History

Great Britain
- Name: Roselle
- Launched: 1797, Hull
- Captured: 2 December 1814
- Fate: Wrecked 7 December 1814

General characteristics
- Tons burthen: 260, or 264 (bm)
- Complement: 1798:20; 1811:30;
- Armament: 1798:2 × 4-pounder guns + 10 × 12-pounder carronades; 1805:8 × 6-pounder guns; 1811:4 × 6-pounder guns + 12 × 18&12 pounder carronades; 1815:4 × 6–pounder guns + 8 × 18-pounder + 4 × 12-pounder carronades;

= Roselle (1797 ship) =

Roselle was launched at Hull in 1797. She spent much of her career as a West Indiaman, sailing between Leith and Jamaica. An American privateer captured her in 1814 and she wrecked on the Charleston Bar as the prize crew was bringing her to an American port.

==Career==
Roselle first appeared in Lloyd's Register (LR) in 1798 with Gourlay, master, Sibbald & Co., owners, and trade Leith–Jamaica. Sibbald & Co. had owned another , which had also sailed between Leith and Jamaica, and which was last listed in 1798. Captain David Gourley acquired a letter of marque on 31 January 1798.

| Year | Master | Owner | Trade | Source |
|---|---|---|---|---|
| 1799 | D.Gourlay J.Staples | Sibbald & Co. | Leith–Jamaica | LR |
| 1805 | J.Staples W.Gray | Sibbald & Co. | Leith–Jamaica | LR |

Captain Staples had been a captain for Sibbald & Co.'s earlier Roselle. Captain William Gray acquired a letter of marque on 27 July 1811.

| Year | Master | Owner | Trade | Source & notes |
|---|---|---|---|---|
| 1812 | W.Gray | Sibbald & Co. | Leith–Jamaica | LR; repairs 1808 & 1810 |
| 1815 | W.Gray | Sibbald & Co. | Leith–Jamaica | LR; repairs 1810 |

==Fate==
On 24 November 1814 Roselle sailed from Havana in convoy. Not long after, an American privateer of 14 guns captured Roselle, of Leith, Beatson, master at . The privateer also captured several other British merchantmen as well. The capture took place on 2 December, and the privateer was Kemp. Roselle subsequently was wrecked at Charleston, South Carolina.

An American account of the action reports that the convoy's escort, , had separated from the convoy the day before while chasing Kemp. Kemp returned to the convoy; Ister did not.

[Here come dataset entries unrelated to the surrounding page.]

import Summits.BirchSwinnertonDyer.BirchSwinnertonDyer.Theorems.AdditiveKolyvaginRoadLevelSystems
import Summits.BirchSwinnertonDyer.BirchSwinnertonDyer.Theorems.KolyvaginRoadThreeMethod2EvenLevels
import HarnessLib

/-!
# Route `AdditiveKolyvaginRoad`, crux `LevelKolyvaginSystemsAdditive` (item stmt-BirchSwinnertonDyer-21396, KS′):
# a `LevelKolyvaginSystemP` owes classes ONLY AT EVEN LEVELS, and its `transport` is the composite of the two
# Bertolini–Darmon reciprocity laws through ODD-level values
# (cell `pub/bsd-wall`, width seat `bsd-wall-akr-p2x-w2` g0 on line `birth`; `--supports stmt-BirchSwinnertonDyer-21396`, helper;
# part 1 of the BIPARTITE DICTIONARY, part 2 = `AdditiveKolyvaginRoadLevelSystemsOfBipartite`)

WHY. The carrier `LevelKolyvaginSystemP W K p Dt β ι c` (`AdditiveKolyvaginRoadLevelSystems`) asks its local axioms at ALL
non-empty levels `n` (finite sets of Bertolini–Darmon admissible primes) and two FORCING fields (lead akr-p2x g0,
CARRIER-AUDIT): `transport` (W. Zhang 2014 Thm. 4.3 in contrapositive form) and `baseCase` (Thm. 7.2 at non-empty EVEN levels
of canonical rank one). In print the structure is BIPARTITE (Bertolini–Darmon 2005 §4; Howard's bipartite Euler systems;
W. Zhang §§3–4): cohomology classes `κ(m, n)` live at the EVEN levels (indefinite quaternion algebra, Shimura curve
`X_{N,∏n}`), VALUES `λ(m, n) ∈ k` at the ODD levels (definite algebra, Gross points ∕ special values), tied by two laws —
(A) the FINITE part at a NEW admissible prime `q ∉ n` of an even-level class is the value one level up,
`loc_q κ(m, n) ≠ 0 ⟺ λ(m, n∪q) ≠ 0` (BD05 Thm. 4.2 ∕ Zhang (4.8)); (B) the TORIC (singular) part at a LEVEL prime of an
even-level class is the value one level down, `∂_q κ(m, n'∪q) ≠ 0 ⟺ λ(m, n') ≠ 0` (BD05 Thm. 4.1). This file (part 1):

* §1 `nonempty_levelKolyvaginSystemP_of_evenLevels` — a constructor owes classes ONLY AT EVEN levels:
  `κ m n := if Even #n then κ₀ m n else 0` (p-generic port of koly g16's `Method2EvenLevels` at `p = 3`: at odd levels every
  axiom holds for `0`; two NEW primes keep the parity, so `transport` from an odd bottom level is vacuous).
* §2 `transport_of_reciprocityLaws` — the field `transport` from the ONE-DIRECTIONAL halves actually used: (A⇐)
  `λ(m, n∪q) ≠ 0 ⟹ κ₀(m, n)` not locally trivial above `q`; (B⇒) `κ₀(m, n'∪q)` not locally trivial above `q ⟹ λ(m, n') ≠ 0`
  (three levels `n ⊂ n∪q₁ ⊂ n∪q₁∪q₂`: (B⇒) then (A⇐) — W. Zhang's proof of Thm. 4.3).
Part 2 derives `baseCase` from the rank-0 ANCHOR at odd levels and assembles the dictionary.

HONEST FRAMING: theorems only; 0 definitions, 0 named facts, 0 `sorry`; every bipartite input is an explicit HYPOTHESIS
(binder); closes nothing. BSD is not proved by any of this.

References: [cite: WZhang2014, §3.1, §3.9 (3.30), Thm. 4.3, (4.8), Def. 8.3, §8.1, §9] [cite: BertoliniDarmon2005, Thm. 4.1,
Thm. 4.2, §2.2–§2.3].
-/

-- single-conjunct summit: `Summit.BirchSwinnertonDyer.BirchSwinnertonDyer.…` repeats the name by design
set_option linter.dupNamespace false

noncomputable section

open scoped Classical

namespace Summit.BirchSwinnertonDyer.BirchSwinnertonDyer.Theorems.AdditiveKoly

open WeierstrassCurve NumberField IsDedekindDomain
  Literature.NumberTheory.EllipticCurves Literature.NumberTheory.EllipticCurves.ModularForms
  Literature.NumberTheory.EllipticCurves.Rank1Residual Literature.NumberTheory.GaloisRepresentations Module
  Summit.BirchSwinnertonDyer.Rank1Residual.X11b.Three.Koly

variable (W : WeierstrassCurve ℚ) (K : Type) [Field K] [NumberField K] (p : ℕ) [W.IsGloballyMinimal]
  (c : K ≃ₐ[ℚ] K) [Module (ZMod p) (Vp W K p)]

/-! ## §0 Bookkeeping -/

omit [Module (ZMod p) (Vp W K p)] in
/-- The base locus at a level depends only on the classes AT that level. [cite: WZhang2014, Def. 8.3] -/
theorem baseLocusQP_congr {M : Type} {κ κ' : M → Finset (AdmQ W K p) → Vp W K p} {n : Finset (AdmQ W K p)}
    (h : ∀ m, κ m n = κ' m n) : baseLocusQP W K p κ n = baseLocusQP W K p κ' n := by
  ext q
  simp only [baseLocusQP, Set.mem_setOf_eq, h]

omit [Module (ZMod p) (Vp W K p)] in
/-- **Off the base locus = some class is detected**: `q ∉ baseLocus(κ, n)` iff some class `κ m n` is NOT locally
trivial at some place above `q`. [cite: WZhang2014, Def. 8.3] -/
theorem not_mem_baseLocusQP_iff {M : Type} {κ : M → Finset (AdmQ W K p) → Vp W K p} {n : Finset (AdmQ W K p)}
    {q : AdmQ W K p} : q ∉ baseLocusQP W K p κ n ↔ ∃ m, ∃ v : HeightOneSpectrum (𝓞 K), ((q : ℕ) : 𝓞 K) ∈ v.asIdeal ∧
      κ m n ∉ (W.baseChange K).torsionLocalKer (v.adicCompletion K) ((p ^ 1 : ℕ) : ℤ) := by
  simp only [baseLocusQP, Set.mem_setOf_eq, not_forall, exists_prop]

omit [W.IsGloballyMinimal] [Module (ZMod p) (Vp W K p)] in
/-- A class NOT locally trivial at some place is non-zero. [folklore] -/
theorem ne_zero_of_not_mem_torsionLocalKer {x : Vp W K p} {v : HeightOneSpectrum (𝓞 K)}
    (h : x ∉ (W.baseChange K).torsionLocalKer (v.adicCompletion K) ((p ^ 1 : ℕ) : ℤ)) : x ≠ 0 := by
  rintro rfl
  exact h (zero_mem _)

/-- Inserting ONE new prime flips the parity of a level. [folklore] -/
theorem odd_card_insert_iff {α : Type*} [DecidableEq α] {n : Finset α} {q : α} (h : q ∉ n) :
    Odd (insert q n).card ↔ Even n.card := by
  rw [Finset.card_insert_of_notMem h, Nat.odd_add_one, Nat.not_odd_iff_even]

/-! ## §1 A level system owes classes only at EVEN levels -/

section EvenLevels

variable [W.IsElliptic] [NeZero (W.conductorNorm ℤ)] [Fact p.Prime]
  (Dt : ModularParametrizationData W (W.conductorNorm ℤ)) (β : ℤ) (ι : K →+* ℂ)

omit [W.IsElliptic] in
/-- **A `LevelKolyvaginSystemP` from EVEN-level data** (p-generic port of koly g16's `Method2EvenLevels`). Given classes
`κ₀ m n ∈ H¹(K, E[p])`, signs `ε₀ n`, the `realisation` identity at level `∅`, the axioms `sign` ∕ `selmer_off` ∕
`selmer_inf` ∕ `toric_on` ∕ `transverse_on` ∕ `relation` ∕ `baseCase` at EVEN non-empty levels and `transport` from EVEN
bottom levels (each the structure's field text with the extra guard `Even n.card →`), the classes
`κ m n := if Even n.card then κ₀ m n else 0` form a `LevelKolyvaginSystemP W K p Dt β ι c`: at odd levels every axiom
holds for the zero class, and `transport`'s hypothesis `q₂ ∉ baseLocus` fails when all classes two levels up vanish (two
NEW primes keep the parity). This is W. Zhang's own bookkeeping: classes on the Shimura CURVES `X_{N,∏n}`, `#n` even; the
odd levels carry definite Shimura sets and no classes. [cite: WZhang2014, §3.1, §3.9 (3.30), §8.1, §9] -/
theorem nonempty_levelKolyvaginSystemP_of_evenLevels
    (ε₀ : Finset (AdmQ W K p) → Bool)
    (κ₀ : Finset {ℓ // Zhang2014.IsKolyvaginPrime (W.conductorNorm ℤ) W K p ℓ} → Finset (AdmQ W K p) → Vp W K p)
    (realisation : ∀ m : Finset {ℓ // Zhang2014.IsKolyvaginPrime (W.conductorNorm ℤ) W K p ℓ},
      ∃ d : KolyvaginHeegnerData Dt β ι (∏ ℓ ∈ m, (ℓ : ℕ)), κ₀ m ∅ = d.kolyvaginClass (Fact.out : p.Prime) 1)
    (sign : ∀ n : Finset (AdmQ W K p), n.Nonempty → Even n.card →
      ∀ m : Finset {ℓ // Zhang2014.IsKolyvaginPrime (W.conductorNorm ℤ) W K p ℓ},
      conjAct W c ((p ^ 1 : ℕ) : ℤ) (κ₀ m n) = sgnP (ε₀ n ^^ Nat.bodd m.card) • κ₀ m n)
    (selmer_off : ∀ n : Finset (AdmQ W K p), n.Nonempty → Even n.card →
      ∀ (m : Finset {ℓ // Zhang2014.IsKolyvaginPrime (W.conductorNorm ℤ) W K p ℓ}) (v : HeightOneSpectrum (𝓞 K)),
      (∀ ℓ ∈ m, ((ℓ : ℕ) : 𝓞 K) ∉ v.asIdeal) → (∀ q ∈ n, ((q : ℕ) : 𝓞 K) ∉ v.asIdeal) →
      κ₀ m n ∈ selmerLocalKer (W.baseChange K) (v.adicCompletion K) ((p ^ 1 : ℕ) : ℤ))
    (selmer_inf : ∀ n : Finset (AdmQ W K p), n.Nonempty → Even n.card →
      ∀ (m : Finset {ℓ // Zhang2014.IsKolyvaginPrime (W.conductorNorm ℤ) W K p ℓ}) (w : InfinitePlace K),
      κ₀ m n ∈ selmerLocalKer (W.baseChange K) w.Completion ((p ^ 1 : ℕ) : ℤ))
    (toric_on : ∀ n : Finset (AdmQ W K p), n.Nonempty → Even n.card →
      ∀ m : Finset {ℓ // Zhang2014.IsKolyvaginPrime (W.conductorNorm ℤ) W K p ℓ}, ∀ q ∈ n,
      ∀ v : HeightOneSpectrum (𝓞 K), ((q : ℕ) : 𝓞 K) ∈ v.asIdeal →
      κ₀ m n ∈ toricLocalKer (W.baseChange K) (v.adicCompletion K) ((p ^ 1 : ℕ) : ℤ))
    (transverse_on : ∀ n : Finset (AdmQ W K p), n.Nonempty → Even n.card →
      ∀ m : Finset {ℓ // Zhang2014.IsKolyvaginPrime (W.conductorNorm ℤ) W K p ℓ}, ∀ ℓ ∈ m,
      ∀ v : HeightOneSpectrum (𝓞 K), ((ℓ : ℕ) : 𝓞 K) ∈ v.asIdeal → κ₀ m n ∈ transverseLocalKerP W K p ι ℓ v)
    (relation : ∀ n : Finset (AdmQ W K p), n.Nonempty → Even n.card →
      ∀ (m : Finset {ℓ // Zhang2014.IsKolyvaginPrime (W.conductorNorm ℤ) W K p ℓ})
        (ℓ : {ℓ // Zhang2014.IsKolyvaginPrime (W.conductorNorm ℤ) W K p ℓ}), ℓ ∉ m → ∀ v : HeightOneSpectrum (𝓞 K),
      ((ℓ : ℕ) : 𝓞 K) ∈ v.asIdeal →
      (κ₀ (insert ℓ m) n ∈ (W.baseChange K).torsionLocalKer (v.adicCompletion K) ((p ^ 1 : ℕ) : ℤ) ↔
        κ₀ m n ∈ (W.baseChange K).torsionLocalKer (v.adicCompletion K) ((p ^ 1 : ℕ) : ℤ)))
    (transport : ∀ (n : Finset (AdmQ W K p)) (q₁ q₂ : AdmQ W K p), q₁ ∉ n → q₂ ∉ insert q₁ n → Even n.card →
      q₂ ∉ baseLocusQP W K p κ₀ (insert q₂ (insert q₁ n)) → ∃ m, κ₀ m n ≠ 0)
    (baseCase : ∀ n : Finset (AdmQ W K p), n.Nonempty → Even n.card →
      finrank (ZMod p) (SelQP W K p c n true) + finrank (ZMod p) (SelQP W K p c n false) = 1 → κ₀ ∅ n ≠ 0) :
    Nonempty (LevelKolyvaginSystemP W K p Dt β ι c) := by
  -- the classes: `κ₀` at even levels, `0` at odd (definite) levels
  let κ : Finset {ℓ // Zhang2014.IsKolyvaginPrime (W.conductorNorm ℤ) W K p ℓ} → Finset (AdmQ W K p) → Vp W K p :=
    fun m n ↦ if Even n.card then κ₀ m n else 0
  have hκ_even : ∀ {n : Finset (AdmQ W K p)} (_ : Even n.card) (m), κ m n = κ₀ m n := fun hn m ↦ if_pos hn
  have hκ_odd : ∀ {n : Finset (AdmQ W K p)} (_ : ¬ Even n.card) (m), κ m n = 0 := fun hn m ↦ if_neg hn
  refine ⟨⟨ε₀, κ, ?_, ?_, ?_, ?_, ?_, ?_, ?_, ?_, ?_⟩⟩
  · -- realisation at `∅` (even)
    intro m
    rw [hκ_even (by simp) m]
    exact realisation m
  · -- sign
    intro n hn m
    by_cases he : Even n.card
    · rw [hκ_even he]; exact sign n hn he m
    · rw [hκ_odd he, map_zero, zsmul_zero]
  · -- selmer_off
    intro n hn m v hm hq
    by_cases he : Even n.card
    · rw [hκ_even he]; exact selmer_off n hn he m v hm hq
    · rw [hκ_odd he]; exact zero_mem _
  · -- selmer_inf
    intro n hn m w
    by_cases he : Even n.card
    · rw [hκ_even he]; exact selmer_inf n hn he m w
    · rw [hκ_odd he]; exact zero_mem _
  · -- toric_on
    intro n hn m q hq v hv
    by_cases he : Even n.card
    · rw [hκ_even he]; exact toric_on n hn he m q hq v hv
    · rw [hκ_odd he]; exact zero_mem _
  · -- transverse_on
    intro n hn m ℓ hℓ v hv
    by_cases he : Even n.card
    · rw [hκ_even he]; exact transverse_on n hn he m ℓ hℓ v hv
    · rw [hκ_odd he]; exact zero_mem _
  · -- relation (8.1)
    intro n hn m ℓ hℓ v hv
    by_cases he : Even n.card
    · rw [hκ_even he, hκ_even he]; exact relation n hn he m ℓ hℓ v hv
    · rw [hκ_odd he, hκ_odd he]
  · -- transport (A2): two NEW primes keep the parity
    intro n q₁ q₂ hq₁ hq₂ hbase
    have hpar := Method2EvenLevels.even_card_insert_insert_iff (n := n) hq₁ hq₂
    by_cases he : Even n.card
    · have he₂ : Even (insert q₂ (insert q₁ n)).card := hpar.mpr he
      rw [baseLocusQP_congr W K p (fun m ↦ hκ_even he₂ m)] at hbase
      obtain ⟨m, hm⟩ := transport n q₁ q₂ hq₁ hq₂ he hbase
      exact ⟨m, by rwa [hκ_even he]⟩
    · -- odd bottom level: the top level is odd too, all classes there vanish, so `q₂` IS a base point
      have ho₂ : ¬ Even (insert q₂ (insert q₁ n)).card := fun h ↦ he (hpar.mp h)
      exact absurd (fun m v _ ↦ by rw [hκ_odd ho₂ m]; exact zero_mem _) hbase
  · -- base case (A5) at even levels
    intro n hn he h1
    rw [hκ_even he]
    exact baseCase n hn he h1

end EvenLevels

/-! ## §2 Transport from the two reciprocity laws -/

omit [Module (ZMod p) (Vp W K p)] in
/-- **`transport` FROM THE RECIPROCITY LAWS** (W. Zhang's proof of Thm. 4.3). Let `κ₀(m, n) ∈ H¹(K, E[p])` be classes at
the (even) levels and `λ(m, n) ∈ 𝔽_p` values at the (odd) levels, subject to the two ONE-DIRECTIONAL laws: (A⇐) for `n` even
and `q ∉ n`, `λ(m, n∪q) ≠ 0 ⟹ κ₀(m, n)` is NOT locally trivial at some place above `q` (finite part at a NEW admissible prime,
BD05 Thm. 4.2 ∕ Zhang (4.8)); (B⇒) for `n'` odd and `q ∉ n'`, `κ₀(m, n'∪q)` NOT locally trivial above `q ⟹ λ(m, n') ≠ 0`
(toric part at a LEVEL prime, BD05 Thm. 4.1). Then for `n` even, `q₁ ∉ n`, `q₂ ∉ n∪q₁`: if `q₂` is off the base locus of
level `n∪q₁∪q₂`, some class `κ₀(m, n)` is non-zero — indeed detected above `q₁` ((B⇒) at `n' = n∪q₁`, then (A⇐) at `n`).
[cite: WZhang2014, Thm. 4.3] [cite: BertoliniDarmon2005, Thm. 4.1, Thm. 4.2] -/
theorem transport_of_reciprocityLaws {M : Type} {κ₀ : M → Finset (AdmQ W K p) → Vp W K p}
    {lam : M → Finset (AdmQ W K p) → ZMod p}
    (lawA : ∀ (n : Finset (AdmQ W K p)) (q : AdmQ W K p), Even n.card → q ∉ n → ∀ m : M,
      lam m (insert q n) ≠ 0 → ∃ v : HeightOneSpectrum (𝓞 K), ((q : ℕ) : 𝓞 K) ∈ v.asIdeal ∧
        κ₀ m n ∉ (W.baseChange K).torsionLocalKer (v.adicCompletion K) ((p ^ 1 : ℕ) : ℤ))
    (lawB : ∀ (n : Finset (AdmQ W K p)) (q : AdmQ W K p), Odd n.card → q ∉ n → ∀ (m : M)
      (v : HeightOneSpectrum (𝓞 K)), ((q : ℕ) : 𝓞 K) ∈ v.asIdeal →
      κ₀ m (insert q n) ∉ (W.baseChange K).torsionLocalKer (v.adicCompletion K) ((p ^ 1 : ℕ) : ℤ) → lam m n ≠ 0) :
    ∀ (n : Finset (AdmQ W K p)) (q₁ q₂ : AdmQ W K p), q₁ ∉ n → q₂ ∉ insert q₁ n → Even n.card →
      q₂ ∉ baseLocusQP W K p κ₀ (insert q₂ (insert q₁ n)) → ∃ m, κ₀ m n ≠ 0 := by
  intro n q₁ q₂ hq₁ hq₂ he hbase
  obtain ⟨m, v, hv, hdet⟩ := (not_mem_baseLocusQP_iff W K p).mp hbase
  -- (B⇒) at the odd level `n ∪ q₁`: the value `λ(m, n∪q₁)` is non-zero
  have hlam : lam m (insert q₁ n) ≠ 0 := lawB (insert q₁ n) q₂ ((odd_card_insert_iff hq₁).mpr he) hq₂ m v hv hdet
  -- (A⇐) at the even level `n`: the class `κ₀(m, n)` is detected above `q₁`
  obtain ⟨v₁, -, hdet₁⟩ := lawA n q₁ he hq₁ m hlam
  exact ⟨m, ne_zero_of_not_mem_torsionLocalKer W K p hdet₁⟩

end Summit.BirchSwinnertonDyer.BirchSwinnertonDyer.Theorems.AdditiveKoly

end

Kemp was a schooner of 228 tons (bm). At the time of her attack on the convoy she was armed with 12 guns and had a crew of 130 men under the command of Captain Wilson Jacobs. The convoy consisted of eight merchantmen with 46 guns and 134 men. Jacobs skillfully maneuvered Kemp to capture four of the merchantmen, Roselle among them. (Two more struck, but then escaped before Kemp could return to them to put a prize crew aboard.

The American account of the action refers to Roselle as Rosabella. Ten men from Kemp succeeded in boarding Roselle and capturing her, wounding three of her crew members in the process. She was carrying coffee and sugar, with her captors estimating the value of her cargo at $2–300,000.

As Roselle approached Charleston she was wrecked on the Charleston Bar. Later, a Royal Navy brig burnt the wreck.